Abstract: This paper considers doing quantile regression on censored data using neural networks (NNs). This adds to the survival analysis toolkit by allowing direct prediction of the target variable, along with a distribution-free characterization of uncertainty, using a flexible function approximator. We begin by showing how an algorithm popular in linear models can be applied to NNs. However, the resulting procedure is inefficient, requiring sequential optimization of an individual NN at each desired quantile. Our major contribution is a novel algorithm that simultaneously optimizes a grid of quantiles output by a single NN. To offer theoretical insight into our algorithm, we show firstly that it can be interpreted as a form of expectation-maximization, and secondly that it exhibits a desirable `self-correcting’ property. Experimentally, the algorithm produces quantiles that are better calibrated than existing methods on 10 out of 12 real datasets.

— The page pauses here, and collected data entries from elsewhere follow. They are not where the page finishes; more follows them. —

/-! ### Polarisation in the second slot: the orthogonality relations -/

/-- **The Schur orthogonality relations**:
`∫_G ⟨π_k(g) f₁, h₁⟩_k conj ⟨π_k(g) f₂, h₂⟩_k dμ_R = ⟨f₁, f₂⟩_k ⟨h₂, h₁⟩_k / (k - 1)` for all holomorphic
`f₁, f₂, h₁, h₂ ∈ A_k`, `k ≥ 2`. -/
theorem schur_relations (k : ℕ) (hk : 2 ≤ k) (f₁ f₂ h₁ h₂ : ℂ → ℂ)
    (hf₁ : DifferentiableOn ℂ f₁ (ball 0 1))
    (hf₁int : IntegrableOn (fun w => ‖f₁ w‖ ^ 2 * (1 - ‖w‖ ^ 2) ^ (k - 2)) (ball (0 : ℂ) 1))
    (hf₂ : DifferentiableOn ℂ f₂ (ball 0 1))
    (hf₂int : IntegrableOn (fun w => ‖f₂ w‖ ^ 2 * (1 - ‖w‖ ^ 2) ^ (k - 2)) (ball (0 : ℂ) 1))
    (hh₁ : DifferentiableOn ℂ h₁ (ball 0 1))
    (hh₁int : IntegrableOn (fun w => ‖h₁ w‖ ^ 2 * (1 - ‖w‖ ^ 2) ^ (k - 2)) (ball (0 : ℂ) 1))
    (hh₂ : DifferentiableOn ℂ h₂ (ball 0 1))
    (hh₂int : IntegrableOn (fun w => ‖h₂ w‖ ^ 2 * (1 - ‖w‖ ^ 2) ^ (k - 2)) (ball (0 : ℂ) 1)) :
    ∫ g, matrixCoeff k f₁ h₁ g * (starRingEnd ℂ) (matrixCoeff k f₂ h₂ g) ∂ruhl =
      pairing k f₁ f₂ * pairing k h₂ h₁ / ((k : ℂ) - 1) := by
  have hk1 : ((k : ℂ) - 1) ≠ 0 := by
    have : (2 : ℝ) ≤ k := by exact_mod_cast hk
    have h2 : ((k : ℝ) - 1) ≠ 0 := by linarith
    exact_mod_cast h2
  -- the defect in the second slot
  set D : (ℂ → ℂ) → (ℂ → ℂ) → ℂ := fun u v =>
    (∫ g, matrixCoeff k f₁ u g * (starRingEnd ℂ) (matrixCoeff k f₂ v g) ∂ruhl) -
      pairing k f₁ f₂ * pairing k v u / ((k : ℂ) - 1) with hD
  have hdiag : ∀ u, DifferentiableOn ℂ u (ball 0 1) →
      IntegrableOn (fun w => ‖u w‖ ^ 2 * (1 - ‖w‖ ^ 2) ^ (k - 2)) (ball (0 : ℂ) 1) → D u u = 0 := by
    intro u hu hui
    simp only [hD]
    rw [schur_left k hk f₁ f₂ u hf₁ hf₁int hf₂ hf₂int hu hui, pairing_self_eq_re k u]
    simp only [Complex.ofReal_re]
    push_cast
    ring
  have hexp : ∀ c : ℂ, D (h₁ + fun z => c * h₂ z) (h₁ + fun z => c * h₂ z) =
      D h₁ h₁ + c * D h₁ h₂ + (starRingEnd ℂ) c * D h₂ h₁ + c * (starRingEnd ℂ) c * D h₂ h₂ := by
    intro c
    simp only [hD]
    simp_rw [matrixCoeff_add_const_mul_right k hk c f₁ h₁ h₂ hf₁ hf₁int hh₁.continuousOn hh₁int
      hh₂.continuousOn hh₂int,
      matrixCoeff_add_const_mul_right k hk c f₂ h₁ h₂ hf₂ hf₂int hh₁.continuousOn hh₁int
      hh₂.continuousOn hh₂int]
    rw [integral_add_mul_conj_add ((starRingEnd ℂ) c) ((starRingEnd ℂ) c)
      (integrable_matrixCoeff_mul_conj k hk f₁ h₁ f₂ h₁ hf₁ hf₁int hh₁ hh₁int hf₂ hf₂int hh₁ hh₁int)
      (integrable_matrixCoeff_mul_conj k hk f₁ h₁ f₂ h₂ hf₁ hf₁int hh₁ hh₁int hf₂ hf₂int hh₂ hh₂int)
      (integrable_matrixCoeff_mul_conj k hk f₁ h₂ f₂ h₁ hf₁ hf₁int hh₂ hh₂int hf₂ hf₂int hh₁ hh₁int)
      (integrable_matrixCoeff_mul_conj k hk f₁ h₂ f₂ h₂ hf₁ hf₁int hh₂ hh₂int hf₂ hf₂int hh₂ hh₂int),
      pairing_self_add_const_mul k c hh₁.continuousOn hh₂.continuousOn hh₁int hh₂int,
      ← pairing_conj_symm k h₁ h₂, Complex.conj_conj]
    field_simp
    ring
  have hmem : ∀ c : ℂ, D (h₁ + fun z => c * h₂ z) (h₁ + fun z => c * h₂ z) = 0 := fun c =>
    hdiag _ (differentiableOn_add_const_mul c hh₁ hh₂)
      (integrableOn_add_const_mul k c hh₁.continuousOn hh₂.continuousOn hh₁int hh₂int)
  have h1 := hexp 1
  have hI := hexp Complex.I
  rw [hmem, hdiag h₁ hh₁ hh₁int, hdiag h₂ hh₂ hh₂int] at h1 hI
  have h1' : (starRingEnd ℂ) 1 * D h₂ h₁ + 1 * D h₁ h₂ = 0 := by linear_combination (-1 : ℂ) * h1
  have hI' : (starRingEnd ℂ) Complex.I * D h₂ h₁ + Complex.I * D h₁ h₂ = 0 := by
    linear_combination (-1 : ℂ) * hI
  obtain ⟨-, hy⟩ := eq_zero_of_polar h1' hI'
  simp only [hD] at hy
  exact sub_eq_zero.mp hy
/-!
# Exact control from the `ℤ_p²`-tower to the anticyclotomic line, REDUCED TO ONE LOCAL VANISHING: the restriction
# `Sel_{v̄}^∅(K_∞^{(2)}, E[p^∞]) → H¹_{nr,v̄}(K̃_∞, E[p^∞])^{γ₁ = 1}` is onto up to `p^m` as soon as `E[p^∞]` has no non-zero
# point fixed by the inertia group of `K̃_∞` at `v̄` (helper for cruxes `GordTwoRankZeroOffCaseOne` stmt-BirchSwinnertonDyer-19357 /
# `MultLower` stmt-19359, lines `three_field_road` / `tame_roads_mult` v18, stub `stub_tameExactControl{R0,M}`)

Lead seat cruxlead-19357 (gen 6). Skeleton v18 registered `stub_tameExactControl{R0,M}`: for the anticyclotomic `(κ, γ)` and
`𝔭′ ∣ p`, a completion `(κ₁, γ₁)` to a topological generator pair and an exponent `m` with «every `conj_{γ₁}`-fixed class `s` of
`unrSelmer₂ κ₁ κ E[p^∞] 𝔭′` has `p^m·s ∈ range(selmerAcToUnrSelmer₂)`» (the finite-exponent-kernel input of the PROVED lower-bound
specialisation `TameSpecialization.S2L.charIdeal_XAc_map_le_span_of_twoVar`, p702507). This file PROVES that statement from the
tree MODULO ONE LOCAL VANISHING at `v̄` — the "tame miracle" of the additive prime (LeadReport12 §3): `E[p^∞]^{I} = 0` for
`I = Gal(K̄/K̃_∞) ∩ I_{v̄}`. Pieces (Skinner–Urban Prop. 3.2.8 / Jetchev–Skinner–Wan Lemma 3.4.1 in the `K_∞`-formulation):

* §1 `mem_unramifiedKer_of_resOfLe_mem` — generic (`H ≤ H'` subgroups of `Γ_K`, discrete `M`): if `H' ∩ I_v ≤ H` (the two fields
  have THE SAME inertia group at `v`) then «`res y` unramified at `v` over `K̄^H`» ⟹ «`y` unramified at `v` over `K̄^{H'}`» (the two
  conditions are the same cocycle restricted to the same group).
* §2 `mem_strictKer_of_resOfLe_mem_greenbergKer` — generic datum `M⁺_v`: if `(M/M⁺_v)^{H ∩ I_v} = 0` then «`res y` satisfies
  Greenberg's INERTIA condition over `K̄^H`» ⟹ «`y` satisfies the STRICT (decomposition-group) condition over `K̄^{H'}`» — the
  injectivity half of inflation–restriction for `H ∩ I_v ⊴ H' ∩ D_v` (tree `resOfLe_injective_of_forall_fixed_eq_zero`, normality
  `SignedEC.SharpEigen.inertiaIn_normal`); `…_strictDatum` — the case `M⁺_v = 0` from `M^{H ∩ I_v} = 0`.
* §3 `exists_pow_smul_mem_range_selmerAcToUnrSelmer₂` — for `W` elliptic over a number field `K` with all infinite places complex,
  `E(K)[p] = 0`, a generator pair `(κ₁, κ₂; γ₁, γ₂)`, `v̄ ∋ p`, and the local vanishing `E[p^∞]^{pairKer ∩ I_{v̄}} = 0`: there is `m`
  with `p^m·s ∈ range(selmerAcToUnrSelmer₂)` for every `conj_{γ₁}`-fixed `s ∈ unrSelmer₂ κ₁ κ₂ E[p^∞] v̄`. GLOBAL descent by sbc-p1's
  `SignedBaseChangeAcDivControlCoker.exists_resOfLe_eq_of_conjSel₂_eq`; AWAY from `p` by §1 (`I_v ≤ ker κ₁`,
  `ZpExtension.inertia_le_kerSubgroup_holds`) and sbc-p1's integer `t` (`SignedBaseChangeAcDivAwayDiscrepancy.
  exists_nsmul_mem_selmerAc_of_mem_datumStrictSelmer`); AT `v̄` by §2; the prime-to-`p` part of `t` is removed on the `p`-primary class
  (`exists_pow_smul_mem_of_nsmul_mem`, Bézout).
* §4 `tameExactControl_of_localVanishing` — the `ℚ`-curve form with the binders of the skeletons' `TameExactControlAt W p K` at a
  given pair: `Surj W p`, `p ≠ 2`, `K` imaginary quadratic (`E(K)[p] = 0` by `torsionBy_eq_bot_of_isImaginaryQuadratic`).

Galois-cohomological bookkeeping on the tree's CONSTRUCTED carriers; no definition, no named fact, no `sorry`. The local
vanishing itself (for `E = V ⊗ χ_{p*}`, `V` ordinary or multiplicative at `p ≥ 5`: `E[p]|_{I_p}^{ss} = ω^{(p+1)/2} ⊕ ω^{(p−1)/2}`) is
NOT proved here. BSD is not proved by any of this.
References: Skinner–Urban, Invent. Math. 195 (2014) §3.2.7–3.2.8; Jetchev–Skinner–Wan, Camb. J. Math. 5 (2017) §3.4 (arXiv:1512.06894
pp. 14–15); Greenberg, LNM 1716 (1999) §3 Lemmas 3.1–3.3; Serre, *Local Fields* VII §6 Prop. 4.
-/

-- D-0017: single-problem summit, the namespace repeats the problem name by design.
set_option linter.dupNamespace false
set_option autoImplicit false

noncomputable section

open scoped Classical

open NumberField IsDedekindDomain Field
open Literature.NumberTheory.EllipticCurves Literature.NumberTheory.GaloisRepresentations
  Literature.NumberTheory.EllipticCurves.GreenbergSelmer Literature.NumberTheory.EllipticCurves.GreenbergVatsal2000
  Literature.NumberTheory.EllipticCurves.Castella2018

namespace Summit.BirchSwinnertonDyer.BirchSwinnertonDyer.Theorems.TameExactControl

/-! ## §1. Same inertia group ⟹ unramifiedness descends along restriction -/

section Unramified

variable {K : Type} [Field K] [NumberField K]
  {M : Type} [AddCommGroup M] [DistribMulAction (absoluteGaloisGroup K) M] [TopologicalSpace M]
  [DiscreteTopology M]

/-- **Unramifiedness descends when the inertia groups agree.** For `H ≤ H' ≤ Γ_K` and a finite place `v` with `H' ∩ I_v ≤ H`:
if `res y ∈ H¹(H, M)` is unramified at `v` (dies on `H ∩ I_v`) then `y ∈ H¹(H', M)` is unramified at `v` (dies on `H' ∩ I_v` —
the same group, the same cocycle, the same coboundary). Used with `H = Gal(K̄/K̃_∞) ≤ H' = Gal(K̄/K_∞^{(2)})` at `v ∤ p`, where
`ℤ_p`-extensions are unramified. [cite: GreenbergVatsal2000, §2 p. 17] [cite: Washington1997, Prop. 13.2] -/
theorem mem_unramifiedKer_of_resOfLe_mem {H H' : Subgroup (absoluteGaloisGroup K)} (hle : H ≤ H')
    (v : HeightOneSpectrum (𝓞 K)) (hI : H' ⊓ inertia v ≤ H) {y : subgroupH1 H' M}
    (h : resOfLe M hle y ∈ GreenbergVatsal2000.unramifiedKer H M v) :
    y ∈ GreenbergVatsal2000.unramifiedKer H' M v := by
  obtain ⟨z, rfl⟩ := oneCocycleClass_surjective _ y
  rw [GreenbergVatsal2000.unramifiedKer, AddMonoidHom.mem_ker, ← AddMonoidHom.comp_apply, resOfLe, resH1Hom_comp,
    CocycleCriteria.resH1Hom_oneCocycleClass_eq_zero_iff] at h
  obtain ⟨a, ha⟩ := h
  rw [GreenbergVatsal2000.unramifiedKer, AddMonoidHom.mem_ker, CocycleCriteria.resH1Hom_oneCocycleClass_eq_zero_iff]
  refine ⟨a, fun x ↦ ?_⟩
  have hx := (mem_inertiaIn_iff H' v x).1 x.2
  have hxH : ((x : decomp (K := K) v) : absoluteGaloisGroup K) ∈ H := hI ⟨hx.1, hx.2⟩
  exact ha ⟨(x : decomp (K := K) v), (mem_inertiaIn_iff H v _).2 ⟨hxH, hx.2⟩⟩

### Learning (Very) Simple Generative Models Is Hard

Sitan Chen, Jerry Li, Yuanzhi Li

Abstract: Motivated by the recent empirical successes of deep generative models, we study the computational complexity of the following unsupervised learning problem. For an unknown neural network $$F:\mathbb{R}^d\to\mathbb{R}^{d’}$$, let $$D$$ be the distribution over $$\mathbb{R}^{d’}$$ given by pushing the standard Gaussian $$\mathcal{N}(0,\textrm{Id}_d)$$ through $$F$$. Given i.i.d. samples from $$D$$, the goal is to output $${any}$$ distribution close to $$D$$ in statistical distance.

We show under the statistical query (SQ) model that no polynomial-time algorithm can solve this problem even when the output coordinates of $$F$$ are one-hidden-layer ReLU networks with $$\log(d)$$ neurons. Previously, the best lower bounds for this problem simply followed from lower bounds for $$supervised$$ $$learning$$ and required at least two hidden layers and $$poly(d)$$ neurons [Daniely-Vardi ’21, Chen-Gollakota-Klivans-Meka ’22].

The key ingredient in our proof is an ODE-based construction of a compactly supported, piecewise-linear function $$f$$ with polynomially-bounded slopes such that the pushforward of $$\mathcal{N}(0,1)$$ under $$f$$ matches all low-degree moments of $$\mathcal{N}(0,1)$$.